Thuiskomen | Mensen | Beelden | Contact | Zoom

Jozef Van Acker voor zijn boot  

piratenkapitein

 

Jozef Van Acker

Op je 88 kapitein worden van een heus piratenschip, het is niet aan iedereen besteed. Toch hebben we in ons eigenste Zeel zo iemand die in de voetsporen van Jack Sparrow (ja, die van Pirates of the Caribbean) treedt: Jozef Van Acker.
Dit jaar is ‘Piraten in Zele’ het thema voor Roparun. Onze Zeelse spuitgasten verrassen ons ieder jaar met een blikvanger van formaat op ons Fonteinplein en ook dit jaar wilden ze hun beste beentje voor zetten. Omdat koken nu eenmaal geld kost, zoeken de mannen van de brandweer ieder jaar brave zielen die hun project een financieel duwtje in de rug willen geven.
Paul De Roover is zo een van die brave zielen. Toen ze bij hem aanklopten, wilde hij eerst afzien van die sponsoring, maar toen hij het thema hoorde, kwam hij op de proppen met een lumineus idee: “Mijn schoonvader heeft een boot gemaakt en die mogen jullie gratis gebruiken!”
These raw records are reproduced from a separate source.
import Mathlib
import HarnessLib
import Summits.NavierStokesRegularity.NavierStokesRegularity.Theorems.PoloidalWindowDoorPoloidalWindowRigidityWindow

/-!
# Door S11 `LocalTubeDoorHelicity` (nsreg-p1 ROUND-11, the FROBENIUS / helicity-density window door), profile crux K2⁗
# `FrobeniusWindowRigidity` — the support statement `HelicityWindowToSlab` (window ⇒ everywhere) and the reduction of
# the window form to the profile form `FrobeniusProfileRigidity`

Cell ns-regularity-ideate, seat p6 (route-directed support for an UNSTAGED door; anchor
`--supports stmt-NavierStokesRegularity-20018`, the profile item of route LocalSineTubeDoor whose analyticity tools are
re-used; edge re-pointed at birth).  Statements are those of nsreg-p1's `r11/Sketch11.lean` with the profile class
`IsTypeIProfile C v` spelled out as its four clauses and `helicityDensity (v s) y` unfolded to `⟪v s y, curl (v s) y⟫`:

* `analyticOnNhd_helicity_slice` — for a profile of the class every slice helicity density
  `y ↦ ⟪v s y, curl (v s) y⟫`, `s < 0`, is real-analytic on `ℝ³` (slice analyticity
  `…ProfileAlignedWindowRigidityAncient.analyticOnNhd_slice`, `analyticOnNhd_curl`, and the inner product is a continuous
  bilinear map); `continuous_helicity_slice` — hence continuous;
* `real_eq_zero_spread` — identity-theorem spreading for a real-analytic scalar on `ℝ³`;
* `helicityWindowToSlab` — **= `HelicityWindowToSlab` of the sketch, PROVED**: if at every `s < 0` the helicity
  density vanishes on some nonempty open window, it vanishes identically on every slice;
* `frobeniusWindowRigidity_of_profileRigidity` — **the window crux K2⁗ `FrobeniusWindowRigidity` follows from its profile
  form `FrobeniusProfileRigidity`** (the sketch's `frobeniusWindowRigidity_of` with its first hypothesis discharged), so the
  open content of K2⁗ is exactly the profile-Liouville statement on the Frobenius class `𝔉 = {v · curl v ≡ 0}`.

WHAT THIS IS NOT: not a claim about Navier–Stokes regularity and not K2⁗; support lemmas (analytic continuation from a
window) for a door route that is not yet staged (bears_on LADDER-NS N0).
-/

noncomputable section

-- the summit and its single sub-problem share the name (CONVENTIONS §1), as in every Theorems file
set_option linter.dupNamespace false

namespace Summit.NavierStokesRegularity.NavierStokesRegularity.Theorems.LocalHelicityTubeDoorFrobeniusWindowRigidityWindow

open MeasureTheory Set Function Filter Topology TopologicalSpace Metric
open scoped RealInnerProductSpace InnerProductSpace
open Literature.Analysis Literature.Analysis.FluidPDE
open Summit.NavierStokesRegularity.NavierStokesRegularity.Theorems.LocalSineTubeDoorProfileAlignedWindowRigidityAncient
open Summit.NavierStokesRegularity.NavierStokesRegularity.Theorems.LocalSineTubeDoorProfileAlignedWindowRigidity

/-- The inner product of two real-analytic vector fields on `ℝ³` is a real-analytic scalar (the inner product is a
continuous bilinear map). -/
theorem analyticOnNhd_inner {F G : EuclideanSpace ℝ (Fin 3) → EuclideanSpace ℝ (Fin 3)}
    (hF : AnalyticOnNhd ℝ F univ) (hG : AnalyticOnNhd ℝ G univ) :
    AnalyticOnNhd ℝ (fun y => ⟪F y, G y⟫_ℝ) univ := by
  intro y hy
  exact ((innerSL ℝ (E := EuclideanSpace ℝ (Fin 3))).analyticAt_bilinear (F y, G y)).comp₂ (hF y hy) (hG y hy)

/-- **Slice helicity densities of a profile of the class are real-analytic**: for `s < 0` the scalar
`y ↦ ⟪v s y, curl (v s) y⟫` is real-analytic on `ℝ³`. -/
theorem analyticOnNhd_helicity_slice {C : ℝ} {v : ℝ → EuclideanSpace ℝ (Fin 3) → EuclideanSpace ℝ (Fin 3)}
    (hrate : HasTypeITimeDecay C v) (hcont : ContinuousOn (uncurry v) (Iio (0 : ℝ) ×ˢ univ))
    (hmild : ∀ s t : ℝ, s < t → t < 0 → ∀ x,
      v t x = UnboundedOperators.heatExtension (v s) (t - s) x - oseenDuhamel 1 s v v t x)
    {s : ℝ} (hs : s < 0) :
    AnalyticOnNhd ℝ (fun y => ⟪v s y, curl (v s) y⟫_ℝ) univ :=
  have hslice := analyticOnNhd_slice hcont (bdd_of_hasTypeITimeDecay hrate) hmild hs
  analyticOnNhd_inner hslice (analyticOnNhd_curl hslice)

/-- Slice helicity densities of a profile of the class are continuous. -/
theorem continuous_helicity_slice {C : ℝ} {v : ℝ → EuclideanSpace ℝ (Fin 3) → EuclideanSpace ℝ (Fin 3)}
    (hrate : HasTypeITimeDecay C v) (hcont : ContinuousOn (uncurry v) (Iio (0 : ℝ) ×ˢ univ))
    (hmild : ∀ s t : ℝ, s < t → t < 0 → ∀ x,
      v t x = UnboundedOperators.heatExtension (v s) (t - s) x - oseenDuhamel 1 s v v t x)
    {s : ℝ} (hs : s < 0) :
    Continuous (fun y => ⟪v s y, curl (v s) y⟫_ℝ) := by
  rw [← continuousOn_univ]
  exact (analyticOnNhd_helicity_slice hrate hcont hmild hs).continuousOn

/-- Identity-theorem spreading for a real-analytic scalar on `ℝ³`: vanishing on a nonempty open set forces vanishing
everywhere (`ℝ³` is connected). -/
theorem real_eq_zero_spread {g : EuclideanSpace ℝ (Fin 3) → ℝ} (hg : AnalyticOnNhd ℝ g univ)
    {U : Set (EuclideanSpace ℝ (Fin 3))} (hU : IsOpen U) (hne : U.Nonempty) (h : ∀ y ∈ U, g y = 0) :
    ∀ y, g y = 0 := by
  obtain ⟨y₀, hy₀⟩ := hne
  have hev : g =ᶠ[𝓝 y₀] 0 := Filter.eventually_of_mem (hU.mem_nhds hy₀) fun y hy => h y hy
  intro y
  exact hg.eqOn_zero_of_preconnected_of_eventuallyEq_zero isPreconnected_univ (mem_univ y₀) hev (mem_univ y)

/-- **`HelicityWindowToSlab` (nsreg-p1 ROUND-11, support statement of K2⁗), PROVED**: for a profile of the Type-I
class, if at every `s < 0` the helicity density `⟪v s, curl (v s)⟫` vanishes on some nonempty open window, then it
vanishes identically on every slice `s < 0` (slice analyticity + identity theorem). -/
theorem helicityWindowToSlab :
    ∀ (C : ℝ) (v : ℝ → EuclideanSpace ℝ (Fin 3) → EuclideanSpace ℝ (Fin 3)),
    Literature.Analysis.FluidPDE.HasTypeITimeDecay C v →
    ContinuousOn (Function.uncurry v) (Set.Iio (0 : ℝ) ×ˢ Set.univ) →
    (∀ s t : ℝ, s < t → t < 0 → ∀ x, v t x =
      Literature.Analysis.UnboundedOperators.heatExtension (v s) (t - s) x -
        Literature.Analysis.FluidPDE.oseenDuhamel 1 s v v t x) →
    (∀ t < 0, Literature.Analysis.FluidPDE.VectorCalculus.IsDivFree (v t)) →
    (∀ s < 0, ∃ U : Set (EuclideanSpace ℝ (Fin 3)), IsOpen U ∧ U.Nonempty ∧
      ∀ y ∈ U, ⟪v s y, Literature.Analysis.FluidPDE.curl (v s) y⟫_ℝ = 0) →
    ∀ s < 0, ∀ y : EuclideanSpace ℝ (Fin 3), ⟪v s y, Literature.Analysis.FluidPDE.curl (v s) y⟫_ℝ = 0 := by
  intro C v hrate hcont hmild _ hwin s hs
  obtain ⟨U, hU, hne, hal⟩ := hwin s hs
  exact real_eq_zero_spread (analyticOnNhd_helicity_slice hrate hcont hmild hs) hU hne hal

/-- **K2⁗ window form ⇐ K2⁗ profile form** (the sketch's `frobeniusWindowRigidity_of` with `HelicityWindowToSlab`
discharged): if every profile of the Type-I class with identically vanishing helicity density is not backward-singular at
the apex (`FrobeniusProfileRigidity`, OPEN), then already a profile whose helicity density vanishes on SOME nonempty open
window at every negative time is not backward-singular (`FrobeniusWindowRigidity`, the text of the route crux K2⁗ with
the class spelled out). -/
theorem frobeniusWindowRigidity_of_profileRigidity
    (hprofile : ∀ (C : ℝ) (v : ℝ → EuclideanSpace ℝ (Fin 3) → EuclideanSpace ℝ (Fin 3)),
      Literature.Analysis.FluidPDE.HasTypeITimeDecay C v →
      ContinuousOn (Function.uncurry v) (Set.Iio (0 : ℝ) ×ˢ Set.univ) →
      (∀ s t : ℝ, s < t → t < 0 → ∀ x, v t x =
        Literature.Analysis.UnboundedOperators.heatExtension (v s) (t - s) x -
          Literature.Analysis.FluidPDE.oseenDuhamel 1 s v v t x) →
      (∀ t < 0, Literature.Analysis.FluidPDE.VectorCalculus.IsDivFree (v t)) →
      (∀ s < 0, ∀ y : EuclideanSpace ℝ (Fin 3), ⟪v s y, Literature.Analysis.FluidPDE.curl (v s) y⟫_ℝ = 0) →
      ¬ Literature.Analysis.FluidPDE.IsBackwardSingularPoint v 0) :
    ∀ (C : ℝ) (v : ℝ → EuclideanSpace ℝ (Fin 3) → EuclideanSpace ℝ (Fin 3)),
    Literature.Analysis.FluidPDE.HasTypeITimeDecay C v →
    ContinuousOn (Function.uncurry v) (Set.Iio (0 : ℝ) ×ˢ Set.univ) →
    (∀ s t : ℝ, s < t → t < 0 → ∀ x, v t x =
      Literature.Analysis.UnboundedOperators.heatExtension (v s) (t - s) x -
        Literature.Analysis.FluidPDE.oseenDuhamel 1 s v v t x) →
    (∀ t < 0, Literature.Analysis.FluidPDE.VectorCalculus.IsDivFree (v t)) →
    (∀ s < 0, ∃ U : Set (EuclideanSpace ℝ (Fin 3)), IsOpen U ∧ U.Nonempty ∧
      ∀ y ∈ U, ⟪v s y, Literature.Analysis.FluidPDE.curl (v s) y⟫_ℝ = 0) →
    ¬ Literature.Analysis.FluidPDE.IsBackwardSingularPoint v 0 :=
  fun C v hrate hcont hmild hdiv hwin =>
    hprofile C v hrate hcont hmild hdiv (helicityWindowToSlab C v hrate hcont hmild hdiv hwin)

end Summit.NavierStokesRegularity.NavierStokesRegularity.Theorems.LocalHelicityTubeDoorFrobeniusWindowRigidityWindow

end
  Logo Roparun - Piraten in Zele

Onze pompiers dachten dat ze het in Keulen hoorden donderen, maar niets was minder waar. Jozef Van Acker had in de laatste 40 jaar achter zijn garage in ’t Sjarlougestrautsjen een heuse boot gebouwd. Met die man moest ik echt eens gaan klappen, dacht ik, en dat heb ik dan ook gedaan.

Een telefoontje volstond om een afspraak te maken en op een zonnige dinsdagmiddag trok ik naar die ex-scheepswerf in die straat met die voor niet-inboorlingen onuitspreekbare naam. Ik vond Jozef in zijn zetel, juist klaar met zijn deugddoend middagdutje. Jozef zag het levenslicht op 29 januari 1930, meer dan 4 keer drie maal zeven dus, maar de tijd heeft weinig greep op hem gehad. Hij kan nog serieus wat liegen wat zijn uiterlijk betreft en ook zijn harde schijf is nog in prima conditie.

ROOTS    

Ik ben een zoon van Benoit Van Acker, die jarenlang burgervader was van onze gemeente, en van Emma De Wilde, begint Jozef zijn verhaal. Ik kom uit een nest met acht kinderen. Mijn ouders hadden die boodschap van ‘Gaat en vermenigvuldigt u’ blijkbaar goed begrepen, maar er was ook een zekere vorm van gezinsplanning.
Om de twee jaar werd het wiegje van de zolder gehaald: Agnes (1924), Paula (1926), Margriet (1928), Jozef (1930), Robert (1932), Maria (1934), Vera (1936) en Herman (1938).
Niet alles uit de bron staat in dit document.